Rosetta’s exceptional education was intended to prepare her to join in her father’s work for the advancement of their fellow African Americans. She often served as her father’s assistant, folding pamphlets, taking dictation, and imbibing his views on racial justice, equality, and religion. However, her life soon took a different path.

Tumultuous Marriages

In 1862, Rosetta traveled to Philadelphia where she hoped to find work as a teacher. Unsuccessful in this quest, she moved to Salem, Massachusetts, where she did teach in the public school for brief time. It was while she was teaching in Salem that she met and married Nathan Sprague (1841-1907) on December 24, 1863, a formerly enslaved man turned Union soldier who served in the Massachusetts 54th (Colored) Regiment. It proved to be an unequally yoked marriage. With little education and few skills, Nathan bounced from job to job, unable to maintain any profitable work for long. While working in the post office, he was caught opening letters and stealing the contents. For this he served one year in a penitentiary. Thus, Rosetta raised her seven children in often difficult circumstances, falling back on the support of her parents when necessary.

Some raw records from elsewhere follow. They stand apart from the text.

omit [CompleteSpace F] in
/-- **Leibniz rule with extension by zero, first order** (Adams, *Sobolev Spaces* (1975),
¶1.58, Leibniz rule `D(ωT) = ω DT + (Dω) T`, together with Lemma 3.22, p. 67: a function of
`W^{m,p}(Ω)` vanishing near `∂Ω` extends by zero; Evans, *PDE*, §5.2.3, Theorem 1 (iv)). Let
`g` be a weak derivative of `f` on `Ω`, with the zero extensions `𝟙_Ω f`, `𝟙_Ω g` locally
integrable, and let `ζ` be smooth with `tsupport ζ ∩ Ω' ⊆ Ω`. Then on `Ω'` the zero extension
`𝟙_Ω (ζ f)` has the weak derivative `𝟙_Ω (ζ g + Dζ ⊗ f)`: for a test function `φ` on `Ω'`,
`ζ φ` is a test function on `Ω`, and `∫ ∂ᵥφ 𝟙_Ω ζ f = ∫_Ω (∂ᵥ(ζφ) - φ ∂ᵥζ) f =
-∫_Ω φ (ζ g v + ∂ᵥζ f)`. [cite: Adams1975, ¶1.58 and Lemma 3.22] -/
theorem hasWeakFDerivOn_indicator_smul {Ω Ω' : Opens E'} {μ : Measure E'} {f : E' → F}
    {g : E' → E' →L[ℝ] F} (h : HasWeakFDerivOn Ω μ f g)
    (hfi : LocallyIntegrable ((Ω : Set E').indicator f) μ)
    (hgi : LocallyIntegrable ((Ω : Set E').indicator g) μ) {ζ : E' → ℝ}
    (hζ : ContDiff ℝ ∞ ζ) (hζs : tsupport ζ ∩ (Ω' : Set E') ⊆ Ω) :
    HasWeakFDerivOn Ω' μ ((Ω : Set E').indicator fun x => ζ x • f x)
      ((Ω : Set E').indicator fun x => ζ x • g x + (fderiv ℝ ζ x).smulRight (f x)) where
  locallyIntegrableOn := by
    have : ((Ω : Set E').indicator fun x => ζ x • f x) =
        fun x => ζ x • (Ω : Set E').indicator f x := by
      funext x; exact indicator_smul_apply _ ζ f x
    rw [this]
    exact ((locallyIntegrableOn_univ.2 hfi).continuousOn_smul isOpen_univ.isLocallyClosed
      hζ.continuous.continuousOn).mono_set (subset_univ _)
  locallyIntegrableOn_deriv := by
    have : ((Ω : Set E').indicator fun x => ζ x • g x + (fderiv ℝ ζ x).smulRight (f x)) =
        fun x => ζ x • (Ω : Set E').indicator g x +
          (fderiv ℝ ζ x).smulRight ((Ω : Set E').indicator f x) := by
      funext x
      by_cases hx : x ∈ (Ω : Set E')
      · simp only [indicator_of_mem hx]
      · simp only [indicator_of_notMem hx, smul_zero, ContinuousLinearMap.smulRight_zero,
          add_zero]
    rw [this]
    refine LocallyIntegrableOn.add (ε'' := E' →L[ℝ] F) ?_ ?_
    · exact (LocallyIntegrableOn.continuousOn_smul (E := E' →L[ℝ] F) isOpen_univ.isLocallyClosed
        (locallyIntegrableOn_univ.2 hgi) hζ.continuous.continuousOn).mono_set (subset_univ _)
    · exact SobolevApprox.locallyIntegrableOn_fderiv_smulRight (Ω := Ω') (hζ.of_le (by simp))
        (hfi.locallyIntegrableOn _)
  integral_fderiv_smul_eq φ v hφ := by
    have hΩm : MeasurableSet (Ω : Set E') := Ω.isOpen.measurableSet
    have hζd : Differentiable ℝ ζ := hζ.differentiable (by simp)
    have hφd : Differentiable ℝ φ := hφ.contDiff.differentiable (by simp)
    -- off `Ω'`, the test function and its derivative vanish
    have hφ0 : ∀ x, x ∉ (Ω' : Set E') → φ x = 0 := fun x hx =>
      image_eq_zero_of_notMem_tsupport fun h' => hx (hφ.tsupport_subset h')
    have hφ0' : ∀ x, x ∉ (Ω' : Set E') → fderiv ℝ φ x v = 0 := fun x hx => by
      rw [fderiv_of_notMem_tsupport ℝ (fun h' => hx (hφ.tsupport_subset h')),
        zero_apply]
    -- reduce both integrals to integrals over `Ω`
    have lhs : ∫ x in (Ω' : Set E'), (fderiv ℝ φ x v) • (Ω : Set E').indicator
        (fun x => ζ x • f x) x ∂μ = ∫ x in (Ω : Set E'), (ζ x * fderiv ℝ φ x v) • f x ∂μ := by
      have e1 : (fun x => (fderiv ℝ φ x v) • (Ω : Set E').indicator (fun x => ζ x • f x) x) =
          (Ω : Set E').indicator fun x => (ζ x * fderiv ℝ φ x v) • f x := by
        funext x
        by_cases hx : x ∈ (Ω : Set E')
        · simp only [indicator_of_mem hx, smul_smul, mul_comm]
        · simp only [indicator_of_notMem hx, smul_zero]
      rw [e1, setIntegral_indicator hΩm]
      refine (setIntegral_eq_of_subset_of_forall_sdiff_eq_zero hΩm inter_subset_right ?_).symm
      rintro x ⟨hxΩ, hx⟩
      rw [hφ0' x fun h' => hx ⟨h', hxΩ⟩, mul_zero, zero_smul]
    have rhs : ∫ x in (Ω' : Set E'), φ x • (Ω : Set E').indicator
        (fun x => ζ x • g x + (fderiv ℝ ζ x).smulRight (f x)) x v ∂μ =
        ∫ x in (Ω : Set E'), φ x • (ζ x • g x v + (fderiv ℝ ζ x v) • f x) ∂μ := by
      have e1 : (fun x => φ x • (Ω : Set E').indicator
          (fun x => ζ x • g x + (fderiv ℝ ζ x).smulRight (f x)) x v) =
          (Ω : Set E').indicator fun x => φ x • (ζ x • g x v + (fderiv ℝ ζ x v) • f x) := by
        funext x
        by_cases hx : x ∈ (Ω : Set E')
        · simp only [indicator_of_mem hx, _root_.add_apply, FunLike.coe_smul, Pi.smul_apply,
            ContinuousLinearMap.smulRight_apply]
        · simp only [indicator_of_notMem hx, zero_apply, smul_zero]
      rw [e1, setIntegral_indicator hΩm]
      refine (setIntegral_eq_of_subset_of_forall_sdiff_eq_zero hΩm inter_subset_right ?_).symm
      rintro x ⟨hxΩ, hx⟩
      rw [hφ0 x fun h' => hx ⟨h', hxΩ⟩, zero_smul]
    rw [lhs, rhs]
    -- the Leibniz computation with the test function `ζ φ` on `Ω`
    have hψ : IsTestFunctionOn Ω (fun x => ζ x * φ x) :=
      isTestFunctionOn_mul_of_tsupport_inter_subset hζ hζs hφ
    have hψ' : ∀ x, fderiv ℝ (fun x => ζ x * φ x) x v =
        ζ x * fderiv ℝ φ x v + φ x * fderiv ℝ ζ x v := fun x => by
      rw [fderiv_fun_mul (hζd x) (hφd x)]
      simp [smul_eq_mul]
    have key := h.integral_fderiv_smul_eq _ v hψ
    simp only [hψ'] at key
    -- integrability of the pieces on `Ω`
    have hc1 : Continuous fun x => fderiv ℝ φ x v :=
      (hφ.contDiff.continuous_fderiv (by simp)).clm_apply continuous_const
    have hc2 : Continuous fun x => fderiv ℝ ζ x v :=
      (hζ.continuous_fderiv (by simp)).clm_apply continuous_const
    have hts1 : tsupport (fun x => ζ x * fderiv ℝ φ x v) ⊆ (Ω : Set E') := fun x hx =>
      hζs ⟨tsupport_mul_subset_left (f := ζ) (g := fun x => fderiv ℝ φ x v) hx,
        hφ.tsupport_subset ((tsupport_fderiv_apply_subset ℝ v)
          (tsupport_mul_subset_right (f := ζ) (g := fun x => fderiv ℝ φ x v) hx))⟩
    have hts2 : tsupport (fun x => φ x * fderiv ℝ ζ x v) ⊆ (Ω : Set E') := fun x hx =>
      hζs ⟨(tsupport_fderiv_apply_subset ℝ v)
          (tsupport_mul_subset_right (f := φ) (g := fun x => fderiv ℝ ζ x v) hx),
        hφ.tsupport_subset (tsupport_mul_subset_left (f := φ) (g := fun x => fderiv ℝ ζ x v) hx)⟩
    have hts3 : tsupport (fun x => φ x * ζ x) ⊆ (Ω : Set E') := fun x hx =>
      hζs ⟨tsupport_mul_subset_right (f := φ) (g := ζ) hx,
        hφ.tsupport_subset (tsupport_mul_subset_left (f := φ) (g := ζ) hx)⟩
    have i1 : IntegrableOn (fun x => (ζ x * fderiv ℝ φ x v) • f x) (Ω : Set E') μ :=
      SobolevApprox.integrableOn_continuous_smul (hζ.continuous.mul hc1)
        ((hφ.hasCompactSupport.fderiv_apply (𝕜 := ℝ) v).mul_left) hts1 h.locallyIntegrableOn
    have i2 : IntegrableOn (fun x => (φ x * fderiv ℝ ζ x v) • f x) (Ω : Set E') μ :=
      SobolevApprox.integrableOn_continuous_smul (hφ.contDiff.continuous.mul hc2)
        hφ.hasCompactSupport.mul_right hts2 h.locallyIntegrableOn
    have i3 : IntegrableOn (fun x => (φ x * ζ x) • g x v) (Ω : Set E') μ :=
      SobolevApprox.integrableOn_continuous_smul (hφ.contDiff.continuous.mul hζ.continuous)
        hφ.hasCompactSupport.mul_right hts3 (SobolevApprox.locallyIntegrableOn_deriv_apply h v)
    -- rewrite both sides
    have rhs' : ∫ x in (Ω : Set E'), φ x • (ζ x • g x v + (fderiv ℝ ζ x v) • f x) ∂μ =
        ∫ x in (Ω : Set E'), (φ x * ζ x) • g x v ∂μ +
          ∫ x in (Ω : Set E'), (φ x * fderiv ℝ ζ x v) • f x ∂μ := by
      rw [← integral_add i3 i2]
      congr 1 with x
      rw [smul_add, smul_smul, smul_smul]
    rw [rhs']
    have split : ∫ x in (Ω : Set E'), (ζ x * fderiv ℝ φ x v + φ x * fderiv ℝ ζ x v) • f x ∂μ =
        ∫ x in (Ω : Set E'), (ζ x * fderiv ℝ φ x v) • f x ∂μ +
          ∫ x in (Ω : Set E'), (φ x * fderiv ℝ ζ x v) • f x ∂μ := by
      rw [← integral_add i1 i2]
      congr 1 with x
      rw [add_smul]
    rw [split] at key
    have e3 : ∫ x in (Ω : Set E'), (ζ x * φ x) • g x v ∂μ =
        ∫ x in (Ω : Set E'), (φ x * ζ x) • g x v ∂μ := by
      congr 1 with x; rw [mul_comm]
    rw [e3] at key
    rw [eq_sub_of_add_eq key]
    abel
import Summits.HodgeConjecture.HodgeConjecture.Theorems.TropicalKugaSatakeCayleyEffectiveCayleyNonRealizabilitySixthDirectionRung
import Summits.HodgeConjecture.HodgeConjecture.Theorems.TropicalKugaSatakeCayleyDefs
import HarnessLib

/-!
# The sixth-direction CRITERION for the Kuga–Satake family and the bet `stub_formalCoreRigidity`
# modulo it — crux `EffectiveCayleyNonRealizability` (stmt-HodgeConjecture-18569), line `formal_rational`

Route `TropicalKugaSatakeCayley` of `HodgeConjecture`. Consequences of the kernel certificate
`K₊ ∩ ℚ^{28×28} = ℚ • 1` (`…SixthDirectionRung`) for the FIVE-parameter family `F_KS` itself:

* `kernelKS_eq_smul_one_of_sixth` — **the sixth-direction criterion**: a rational class `Mq` in the
  class space `K = {M | ∀ t, eigenwave (compound 2 (ksMatrix t) · M) = 0}` of the Kuga–Satake family
  (`dim K ∩ ℚ = 6 = θ ⊕ 5 Cayley`) is a multiple of `1` as soon as it is ALSO killed by the eigenwave
  of the sixth direction `B₆ = D R₂R₃R₄R₅`: the single linear map `M ↦ eigenwave (compound 2 B₆ · M)`
  detects the Cayley part of `K`.
* `formalCoreRigidity_of_sixthDirectionVanishing` — **the bet modulo one linear condition**: the
  registered stub `stub_formalCoreRigidity` (the transferred core C⁺ of the crux, stated with the
  line's devices `ksMatrixPoly` / `evalChain` of `TropicalKugaSatakeCayleyDefs`) FOLLOWS from
  "SIXTH-DIRECTION VANISHING": the rational period class of every affine-linear formal cycle of
  `F_KS` that is effective with constant class on a non-empty open subset of the cone is killed by
  `eigenwave ∘ compound 2 B₆`. (The converse implication is immediate from `eigenwave (compound 2 B₆) = 0`,
  `B₆` symmetric; not recorded here.) This is the CLASS-LEVEL form of the prior programme's
  "automatic sixth flexibility": refuted at the level of complexes (exactly-`F_KS`-rigid theta
  complexes exist), it is, at the level of classes, equivalent to the bet — and it is ONE explicit
  family of three-term identities `Σ_cyc c₆(k₁) N(k₁ ⊕ 7; k₂, k₃) = 0` on the antisymmetric reading
  `N` of the class (the `l = 5` rows of `…SixthDirectionKernelBlock`), a concrete target for the
  crux's disprover: an effective formal `F_KS`-cycle violating one of them refutes the crux.

No definition, no named fact, no sorry.
References: [MikhalkinZharkov2014Eigenwave] G. Mikhalkin, I. Zharkov, Tropical eigenwave and
intermediate Jacobians, LN UMI 15 (2014), Thm. 5.4; [Zharkov2020TropicalWeil] I. Zharkov,
arXiv:2002.02347, pp. 2–3; prior programme archive `hodge-neg/tropical-kuga-satake`, paper-v2 §5
and structure.md §4 (ASF refuted for complexes).
-/

noncomputable section

-- `Summit.HodgeConjecture.HodgeConjecture.…` is the mandated namespace (single-conjunct summit).
set_option linter.dupNamespace false

open scoped BigOperators Matrix

namespace Summit.HodgeConjecture.HodgeConjecture.Theorems.EffectiveCayleyNonRealizability

open Literature.AlgebraicGeometry.Tropical
open Literature.AlgebraicGeometry.Tropical.TropicalTorus
open Summit.HodgeConjecture.HodgeConjecture.Theorems.TropicalKugaSatakeCayley

/-- The Kuga–Satake period matrix at a unit vector is the corresponding integral form. [folklore] -/
theorem ksMatrix_single (i : Fin 5) :
    ksMatrix (Pi.single i (1 : ℝ)) = (ksForm i).map (Int.cast : ℤ → ℝ) := by
  unfold ksMatrix
  have hc : ∀ i' : Fin 5, (Pi.single i (1 : ℝ) : Fin 5 → ℝ) i' = if i' = i then 1 else 0 :=
    fun i' => by rw [Pi.single_apply]
  simp only [hc, ite_smul, one_smul, zero_smul, Finset.sum_ite_eq', Finset.mem_univ, if_true]

/-- **The sixth-direction criterion.** A rational class in the class space `K` of the Kuga–Satake
family (`eigenwave (compound 2 (ksMatrix t) · Mq) = 0` for all `t ∈ ℝ⁵`) that is also killed by the
eigenwave of the sixth direction `B₆ = D R₂R₃R₄R₅` is a rational multiple of `1`.
[cite: MikhalkinZharkov2014Eigenwave, Thm. 5.4] -/
theorem kernelKS_eq_smul_one_of_sixth (Mq : Matrix (Sub 8 2) (Sub 8 2) ℚ)
    (hK : ∀ t : Fin 5 → ℝ, eigenwave (q := 1) (compound 2 (ksMatrix t) * Mq.map (algebraMap ℚ ℝ)) = 0)
    (h₆ : eigenwave (q := 1) (compound 2
      ((ksBase * ksClifford 0 * ksClifford 1 * ksClifford 2 * ksClifford 3).map (Int.cast : ℤ → ℚ)) *
        Mq) = 0) :
    ∃ r : ℚ, Mq = r • (1 : Matrix (Sub 8 2) (Sub 8 2) ℚ) := by
  refine sixthDirection_kernelCertificate_rat Mq fun l => ?_
  induction l using Fin.lastCases with
  | last =>
    rw [ksSixth_eq_lit] at h₆
    exact h₆
  | cast i =>
    rw [sixthGenerators_castSucc]
    have e := hK (Pi.single i 1)
    rw [ksMatrix_single] at e
    exact (eigenwave_compound_intCast_eq_zero_iff _ Mq).1 e

/-- **The bet `stub_formalCoreRigidity` modulo sixth-direction vanishing.** If the rational period
class of every affine-linear formal cycle of the Kuga–Satake family that is effective with constant
class on a non-empty open subset of the cone is killed by `eigenwave ∘ compound 2 B₆`, then the
registered stub `stub_formalCoreRigidity` of line `formal_rational` holds (its statement verbatim,
with the line's devices `ksMatrixPoly` / `evalChain`). [cite: MikhalkinZharkov2014Eigenwave, Thm. 5.4]
[cite: Zharkov2020TropicalWeil, pp. 2–3] -/
theorem formalCoreRigidity_of_sixthDirectionVanishing
    (H₆ : ∀ 𝒵 : Chain (MvPolynomial (Fin 5) ℚ) 8 2, 𝒵.IsAffineLinear → 𝒵.IsCycle ksMatrixPoly →
      ∀ V : Set (Fin 5 → ℝ), IsOpen V → V.Nonempty → V ⊆ ksPosCone →
        ∀ Mq : Matrix (Sub 8 2) (Sub 8 2) ℚ,
          (∀ t ∈ V, (evalChain t 𝒵).Effective ∧
            compound 2 (ksMatrix t)⁻¹ * (evalChain t 𝒵).classOf = Mq.map (algebraMap ℚ ℝ)) →
          eigenwave (q := 1) (compound 2
            ((ksBase * ksClifford 0 * ksClifford 1 * ksClifford 2 * ksClifford 3).map
              (Int.cast : ℤ → ℚ)) * Mq) = 0) :
    ∀ 𝒵 : Chain (MvPolynomial (Fin 5) ℚ) 8 2, 𝒵.IsAffineLinear → 𝒵.IsCycle ksMatrixPoly →
      ∀ V : Set (Fin 5 → ℝ), IsOpen V → V.Nonempty → V ⊆ ksPosCone →
        ∀ Mq : Matrix (Sub 8 2) (Sub 8 2) ℚ,
          (∀ t ∈ V, (evalChain t 𝒵).Effective ∧
            compound 2 (ksMatrix t)⁻¹ * (evalChain t 𝒵).classOf = Mq.map (algebraMap ℚ ℝ)) →
          ∃ r : ℚ, Mq = r • (1 : Matrix (Sub 8 2) (Sub 8 2) ℚ) := by
  intro 𝒵 hlin hcyc V hVo hVne hVcone Mq hV
  refine kernelKS_eq_smul_one_of_sixth Mq (fun t => ?_) (H₆ 𝒵 hlin hcyc V hVo hVne hVcone Mq hV)
  exact eigenwave_compound_ksMatrix_mul_eq_zero 𝒵 V hVo hVne hVcone Mq (fun t' ht' => (hV t' ht').2) t

end Summit.HodgeConjecture.HodgeConjecture.Theorems.EffectiveCayleyNonRealizability

end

Although Rosetta would finally become a public speaker in her later years, most of her adult life was not the life Frederick had envisioned for his daughter. Frederick Douglass’s biographers have tended to disparage Nathan Sprague; however, caught between her father and her husband, Rosetta herself believed circumstances frequently worked against her husband through little fault of his own. Her father’s opinion may have held some merit as after the Spragues relocated to Washington, DC, in the late 1870s and Nathan became a real estate agent, he was frequently entangled with charges of fraud and larceny.

In turnabout, Rosetta was not happy about her father’s remarriage in 1884. Following Anna’s death in 1882, Frederick married white suffragist Helen Pitts. Many friends of the couple as well as Frederick’s children objected to the marriage on the grounds of race. Helen was also young enough to be his daughter. When Frederick died in 1895, his will was contested in a battle between Helen and the Douglass children. The will left his property to Helen, but lacked the required witnesses. Rosetta was embroiled in this legal battle around the time she joined the Seventh-day Adventist Church.

Family Faith

In Rochester, the Douglasses were members of the Methodist church. Adventists have frequently noted Frederick’s belief that the falling stars of 1833 were a “harbinger of the coming of the Son of man.” His proximity to Adventists in New Bedford, Massachusetts (home of Joseph Bates), and Rochester, New York (the center Advent work from 1852 to 1855—the Millerite message was preached here in 1843), after escaping slavery in Maryland also gave rise to the idea that he was aware of the Advent message. But Frederick’s relationship with Christianity was much more complex than these brief references convey. He saw American Christianity as complicit in the crime of slavery and believed it to fall far short of the biblical ideal. Thus, the daughter who did not fully live up to her father’s dreams, came full circle in adopting a radical faith that sought to reclaim the purity of the biblical ideal. Shaped by her father’s influence, Rosetta must have hoped the Adventist Church would provide a haven for all people regardless of race or color and that it would preach racial justice toward the goal of uniting all people as equals in Christ. Tragically, the unconventional interracial community of First Church came under criticism instead, which led to division and the establishment of the Second Seventh-day Adventist church in Washington, DC.

Rosetta Douglass Sprague died in Washington, DC, on November 25, 1906. She was buried in Rochester, New York, her grave forgotten and overlooked until it was rediscovered in 2003.